Rotational atherectomy (RA) is a well-established treatment modality targeting calcified lesions [1]. Importantly, it is contraindicated if a coronary dissection occurs, since RA may cause its exacerbation and even a catastrophic coronary perforation. In such instances, alternative strategies should be considered. Herein, we present a patient who underwent intravascular lithotripsy (IVL) as a bail-out strategy due to an iatrogenic coronary dissection precluding the initially planned RA.
A 69-year-old male patient was referred for an intravascular ultrasound (IVUS)-guided percutaneous coronary intervention (PCI) of a calcified right coronary artery (RCA) lesion following an unsuccessful attempt in a tertiary centre (due to an uncrossable calcified lesion). Twelve years earlier he had undergone PCI of the RCA (third segment) with implantation of a bare metal stent (BMS).
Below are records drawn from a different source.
import Summits.QuantumFields.YangMills.Theorems.AlphaInputsT3ACv3EMLIterFirstOrderUniform
import Summits.QuantumFields.YangMills.Theorems.AlphaInputsT3ACv3LinAvgIterFluxRigid
import HarnessLib

/-!
# `AlphaInputsT3ACv3EMLIterPlaqFirstOrder` — (69)_sym AT THE FLAT GAUGE: the plaquette of the symmetric `s`-fold (0.4) average of a globally `δ`-small configuration is
# `1 +` print's RIGID first-order sum `+ O(m_s²)`, `k`-UNIFORMLY — `dist1((blockAvg ℰ)^s U)(∂p′) ≤ L^{−sd}·Σ_{x∈B^s(y)}Σ_{a,b<L^s} dist1 U(∂□₁(x + ae_μ + be_ν)) + C·m_s²`
# — cell `ym3-torus`, width seat 19936-w6 (g2); (α)-seam memo `ym-ust-19936-w6/LOCATE-alpha-seam-w6-g2.md` §2 pieces (iii) + (i)∘(ii)-flat

WHY.  ★★OWNER RULING g26-№13 (ii): the seam row of record for B1 becomes (71)_sym per recorded plaquette, supplied from (69)_sym = the two-sided rigid first order of the
symmetric `j`-fold average + ✓`B10Eq70Squaring.ineq70_d3`.  The tree holds the `k`-uniform BOND-level first order at the flat gauge
(✓`EMLIterUniform.norm_iter_sub_one_sub_iterLin_le_uniform`: `‖Ū^{(s)}(c) − 1 − Q^{(s)}Y(c)‖ ≤ 324L(d+2)²m_s²`, `‖Ū^{(s)}(c) − 1‖ ≤ 2m_s`) and, since p614177,
the rigid circulation of `Q^{(s)}` (✓`LinAvgIterFluxRigid.curl_iterLinAvg_eq_rigidFlux`).  THIS FILE assembles the PLAQUETTE: §1 the normed-algebra letter «a product
`ABC*D*` of four unitaries within `t ≤ 1` of `1` is `1 + (a + b − c − d) + O(13t²)`»; §2 the plaquette of `Ū^{(s)}` is `1 + curl(Q^{(s)}Y) + O(m_s²)`; §3 with piece (i) and the
fine-plaquette reading `‖curl Y(q)‖ ≤ dist1 U(q) + 13δ²`: ★★ `dist1_plaqHol_iter_le_rigidSum` — (69)_sym for globally `δ`-small `U` (flat gauge), constants `k`-uniform.
What is NOT here (memo §2 (ii), (iv)): the box axial gauge + clamp that produce a globally `δ`-small representative from print's (68) on `Δ′`, and the torus → ℤ³
`blockSum` letters of `ineq70_d3`.

HONEST FRAMING.  Kernel bookkeeping over tree theorems at the flat gauge; nothing of Bałaban's is asserted beyond what is proved; the class of record and the registry are
untouched (J r4).  Count-neutral helper toward R3 2′∕2′χ (`stub_laneRecordsV3Chi`, item 19936 — NOT proved here); YM₃ on T³ = rung R3 (finite-torus SU(2)), not T⁴, not the
continuum limit, not the Clay problem; no mass gap is claimed.

References: T. Bałaban, Commun. Math. Phys. 98 (1985) 17–51 [Balaban1985Averaging] ((9) p.19, (19)–(20) p.21, Prop. 4 (134)–(135) p.38); CMP 102 (1985) 255–275 [Balaban1985UV3] ((69) p.273).
-/

set_option autoImplicit false

noncomputable section

open scoped BigOperators Matrix.Norms.L2Operator

namespace Summit.QuantumFields.YangMills.Theorems.EMLIterPlaqFirstOrder

open Finset
open Literature.MathematicalPhysics.QuantumFieldTheory.Balaban1983to89
open T4Continuum BlockAveraging ExpMeanLog BlockAveragingEMLLinearised LatticeFieldCalculus
open Literature.MathematicalPhysics.QuantumLattice (coe_inv_eq_star)
open Summit.QuantumFields.YangMills.Theorems.EMLIterUniform (norm_iter_sub_one_sub_iterLin_le_uniform main_scale_mono)
open Summit.QuantumFields.YangMills.Theorems.Prop7HolRatioPerStep (coe_star_mul_self)
open Summit.QuantumFields.YangMills.Theorems.LinAvgIterFluxRigid (curl_iterLinAvg_eq_rigidFlux)

/-! ## §1 Four near-identity unitaries -/

section Algebra

variable {𝔸 : Type*} [NormedRing 𝔸] [StarRing 𝔸] [NormedStarGroup 𝔸]

/-- For `C` with `C*C = 1` and `‖C − 1‖ ≤ t`: `‖(C* − 1) + (C − 1)‖ ≤ t²` (`(C* − 1) + (C − 1) = −(C* − 1)(C − 1)`). [folklore] -/
theorem norm_star_sub_one_add_sub_one_le {C : 𝔸} (hC : star C * C = 1) {t : ℝ} (ht : ‖C - 1‖ ≤ t) :
    ‖(star C - 1) + (C - 1)‖ ≤ t ^ 2 := by
  have hid : (star C - 1) + (C - 1) = -((star C - 1) * (C - 1)) := by
    have : (star C - 1) * (C - 1) = star C * C - star C - C + 1 := by noncomm_ring
    rw [this, hC]; noncomm_ring
  rw [hid, norm_neg]
  refine (norm_mul_le _ _).trans ?_
  have hs : ‖star C - 1‖ = ‖C - 1‖ := by rw [← norm_star (C - 1), star_sub, star_one]
  rw [hs, sq]
  exact mul_le_mul ht ht (norm_nonneg _) ((norm_nonneg _).trans ht)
The patient’s coronary angiography revealed a subtotal lesion in the second segment and 85–90% lesion in the third segment of the RCA. Given the calcified uncrossable lesion, a decision was made to use RA. A 7-French EBU guiding catheter was used and a Fielder XT coronary guidewire was advanced into the distal portion of the RCA (Figure 1 A). An attempt to introduce a Caravel microcatheter in order to further exchange the coronary guidewire for a RotaWire was unsuccessful. The microcatheter became lodged in the second segment of the vessel, and a subsequent contrast injection revealed a massive coronary dissection, which precluded performing RA (Figure 1 B). Following several predilatations within the second segment of the vessel (escalating balloon inflations: MINI TREK 1.2/15.0 mm, MINI TREK 1.5/12.0 mm, MINI TREK 2.0/15.0, Accuforce 2.0/20.0 mm, NC Emerge 3.0/15.0), 80 intravascular lithotripsy (IVL) pulses were delivered (Shockwave 4.0/12.0 mm balloon sized 1 : 1 to the target vessel to avoid its rupture or dissection propagation) (60 pulses in the second segment – Figure 1 C, and 20 pulses focused on the border between the first and the second segment). Then, using an “anchor-balloon technique”, a Guidion Hydro guide extension catheter was advanced into the second segment of the RCA. Subsequently, following predilatations in the third segment (balloon NC Emerge 3.5/15.0 mm, 17 atm), an Ultimaster Tansei 3.5/24.0 mm stent was implanted (15 atm) and postdilated with an NC Emerge 3.75/12.0 mm balloon (21 atm). Finally, an Ultimaster Tansei 4.0/38.0 mm stent was implanted (15 atm) into the second segment of the RCA. The stent was postdilated with an NC Emerge 4.0/12.0 mm (25 atm) and, following IVUS evaluation, optimized with an NC Emerge 4.5/8.0 mm balloon (19 atm) (Figure 1 D). The further hospital stay was uneventful and the patient was discharged 2 days following the procedure.
Figure 1
A – Baseline coronary angiography demonstrating calcified lesions in the right coronary artery; B – A massive wire-induced dissection in the second segment of the right coronary artery; C – Delivery of shockwave pulses at the level of the coronary dissection; D – Final angiographic result following implantation of two drug-eluting stents

The present case demonstrates the potential role of IVL as a bail-out strategy in patients who become unamenable for RA due to an extensive wire-induced coronary dissection. The latter was an exclusion criterion in landmark Disrupt CAD studies confirming the effectiveness of IVL in calcified de novo lesions. However, since IVL disrupts calcium and preserve the integrity of soft tissues, we posit that theoretical IVL-related risk in such a clinical scenario may be the same as for regular balloons [2]. This may expand the array of off-label indications for this particular treatment modality already described in the literature, e.g. in the COIL registry evaluating IVL in stent failure patients [3, 4].